A discipline of longing and renewal that isn’t for petty people
terrified of the truths that sting and sing within them
like dragons of rage and bliss who don’t need a voice coach,
a mentor, a guru, a nightschool, an intercessor or a crutch
to be told how to hold a note like a bird disappearing into the nightsky.

An hourglass, even when it’s filled with the sands of Mars,
gets bored with its own lies over the years, and I’m intrigued
by the earthly candour and sidereal wonder in the way you look at life.
Your ferociously indignant compassion for people, and the passion
to translate the mysticism of contemplation into action,
and the savagery of the solitude that snarls at them to go away
when you need to lick your own wounds, and mix up
a new potion of stem cells with starmaps so they can get
to the furthest parts of your body and mind, those outposts
on the borders between sanity and crazy wisdom
where the silence won’t divulge whether everyone died
in the last assault, or just ran out of ammunition.
And I’ve seen your eyes narrow like crescent moons
in the eyes of a cat that wants to get to the point like a pencil-sharpener.

You’re hydra-headed, sapiosexual, as you’ve said
and your face is as chameleonic as the birthmark of a black Isis
from Merovingian France seven centuries before
the troubadours of Occitania.
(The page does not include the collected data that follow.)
/-- … equivalently: the minimiser lies in the level-`k` flat moduli `sfClass d L N 0 k`. [folklore] -/
theorem mem_sfClass_zero_of_isMinimiser_flat [Nonempty n] {L N : ℕ} (hL : 1 ≤ L) (hN : 1 ≤ N) {V : Site d → Fin d → (Matrix n n ℂ)ˣ} (hV : V ∈ sfClass d L N 0 0)
    {e : ℝ} (he : 0 ≤ e) {k : ℕ} {U : Site d → Fin d → (Matrix n n ℂ)ˣ} (hU : IsMinimiser d (sfClass d L N e) L N k V U) :
    U ∈ sfClass d L N 0 k := by
  refine ⟨hU.mem.1.1, hU.mem.1.2.1, ?_⟩
  rw [zero_div]
  exact (smallField_zero_iff_flat U).mpr (flat_of_isMinimiser_flat hL hN hV he hU)

/-- **★ AT A FLAT DATUM THE MINIMISERS ARE EXACTLY THE ADMISSIBLE FLAT CONFIGURATIONS** (`L, N ≥ 1`, `e ≥ 0`, `V ∈ sfClass d L N 0 0`): `U` minimises run `k` over `sfClass d L N e` at `V`
iff `U` is admissible (class member with `k`-fold average `V`) and has zero curvature.  Minimality carries no content on the flat moduli. [folklore] -/
theorem isMinimiser_iff_admissible_and_flat [Nonempty n] {L N : ℕ} (hL : 1 ≤ L) (hN : 1 ≤ N) {V : Site d → Fin d → (Matrix n n ℂ)ˣ} (hV : V ∈ sfClass d L N 0 0)
    {e : ℝ} (he : 0 ≤ e) (k : ℕ) (U : Site d → Fin d → (Matrix n n ℂ)ˣ) :
    IsMinimiser d (sfClass d L N e) L N k V U ↔ U ∈ admissible (sfClass d L N e) L k V ∧ SmallField U 0 := by
  refine ⟨fun hU => ⟨hU.mem, (smallField_zero_iff_flat U).mpr (flat_of_isMinimiser_flat hL hN hV he hU)⟩, fun ⟨hmem, hflat⟩ => ⟨hmem, fun U' hU' => ?_⟩⟩
  rw [levelAction_eq_zero_of_smallField_zero L N k hflat]
  exact levelAction_nonneg L N k hL hU'.1.1

/-- **A FLAT `U(N)`-VALUED CONFIGURATION LIES IN THE (9)_{β₀=1} SUP SHAPE ON EVERY CUBE WITH ALL RADII `0`**: zero curvature ⇒ `U = 1^{g}` on `ℤ^d` with `g` unitary (the complete axial
gauge, `NE3EnergyRateFlatClass.exists_unitary_gauge_eq_gaugeAct_flatCfg`; `g` is NOT periodic in general — it carries the holonomy), and a unitary pure gauge of `1` is in `lipGauge`
with radii `0, 0, 0` (file 11 `lipGauge_gaugeAct_flatCfg`, which never uses periodicity of `g`). [folklore] -/
theorem lipGauge_zero_of_flat [Nonempty n] {U : Site d → Fin d → (Matrix n n ℂ)ˣ} (hU : IsUnitaryCfg U)
    (hflat : ∀ (x : Site d) (κ μ : Fin d), κ ≠ μ → hol U x (plaqWord κ μ) = 1) (y : Site d) (K : ℕ) :
    lipGauge d n U y K 0 0 0 := by
  obtain ⟨g, hg, hUg⟩ := exists_unitary_gauge_eq_gaugeAct_flatCfg hU hflat
  rw [hUg]
  exact lipGauge_gaugeAct_flatCfg hg y K

/-- **★ EVERY MINIMISER AT A FLAT DATUM IS (9)–(10)-REGULAR ON EVERY CUBE.**  For `L, N ≥ 1`, `e ≥ 0`, every `V ∈ sfClass d L N 0 0` and all `0 < B₃, B₄, ε₁`: every minimiser `U` of run `k`
of the Wilson action over `sfClass d L N e` at `V` satisfies `B11.Regularity (torusVP d L N (lipGauge d n) k) B₃ B₄ ε₁ U (y, K)` for EVERY cube `(y, K)` — flat ⇒ pure gauge ⇒ radii `0` ⇒
file 11's `regularity_torusVP_lipGauge_of_zero`.  File 11's `regularity_of_isMinimiser_flatCfg` is the case `V = flatCfg`. [cite: Balaban1985Variational, Thm 1 (9)–(10) p.279] -/
theorem regularity_of_isMinimiser_flatData [Nonempty n] {L N k : ℕ} (hL : 1 ≤ L) (hN : 1 ≤ N) {V : Site d → Fin d → (Matrix n n ℂ)ˣ} (hV : V ∈ sfClass d L N 0 0)
    {e : ℝ} (he : 0 ≤ e) {B₃ B₄ ε₁ : ℝ} (hB₃ : 0 < B₃) (hB₄ : 0 < B₄) (hε₁ : 0 < ε₁)
    {U : Site d → Fin d → (Matrix n n ℂ)ˣ} (hU : IsMinimiser d (sfClass d L N e) L N k V U) (y : Site d) (K : ℕ) :
    Regularity (torusVP d L N (lipGauge d n) k) B₃ B₄ ε₁ U (y, K) :=
  regularity_torusVP_lipGauge_of_zero hL hB₃ hB₄ hε₁ (lipGauge_zero_of_flat hU.mem.1.1 (flat_of_isMinimiser_flat hL hN hV he hU) y K)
You’re the Aquitaine.
You’re Eleanor. You’re the yellow planta genesta
that grew wild all over the hills like a stubborn field fire
of radical sunshine that burns all the way down to the roots.
Then you’re foxfire potted in the ashes of the urns
of your old lovers transplanted to an open windowsill where
you can give them some air and some light
and you get a chance to bloom again in your own right.
I’m a dragon, a wolf, a warrior son of Virgo,
a demonic familiar doomed to do good despite himself
by trying to lead other people away from me toward themselves,
though I admit it’s an ironic sacrifice to be
so gift-wrapped with flesh that few have torn my lifemasks away
to see how I burn in excruciating immolations like a root-fire inside.
Boo hoo, for me, if the moon cuts its finger and doesn’t
ask me to kiss it better. Fire doesn’t burn itself and the blade
is never sharp enough to make the distinction
between the moon on the waters and its reflection,
between creative annihilation and its extinction.
I’ve seen swords cry like dew at the tips
of the sabres of stargrass bent towards the earth
like the hands of a clock commemorating the ravages of time
saluting its purple hearts on review in a parade-ground of flowers.

I can see deadly nightshade in you, the palette of a witch,
and the orchids you mix into the brew like the petals
of a new moon, like a lonely wish against hope,
some warlock with gravitational eyes who can bend the light
like water, is going to see the masterpiece of the mandala
that could empower his darkness like the first sight of Venus
over the occluded hills of Lanark where these shadows
only want to serve your lustre to enhance its radiance,
to make you the threshold and gold standard
of his prodigal homelessness parsecs across
at the narrowest ford in my mindstream beyond
gone, gone, gone, altogether gone beyond
where Morpheus bends the river like a flight of crows and doves
like a zodiacal, shape-shifting Etruscan king releasing them
from an aviary of fixed stars, to let the constellations
assume whatever paradigm and legend of shining they want
into the perennially true meaning of
here, here, here, altogether here and now.
Venus approaching Regulus in Leo
and a torch of burning starwheat like Spica in Virgo.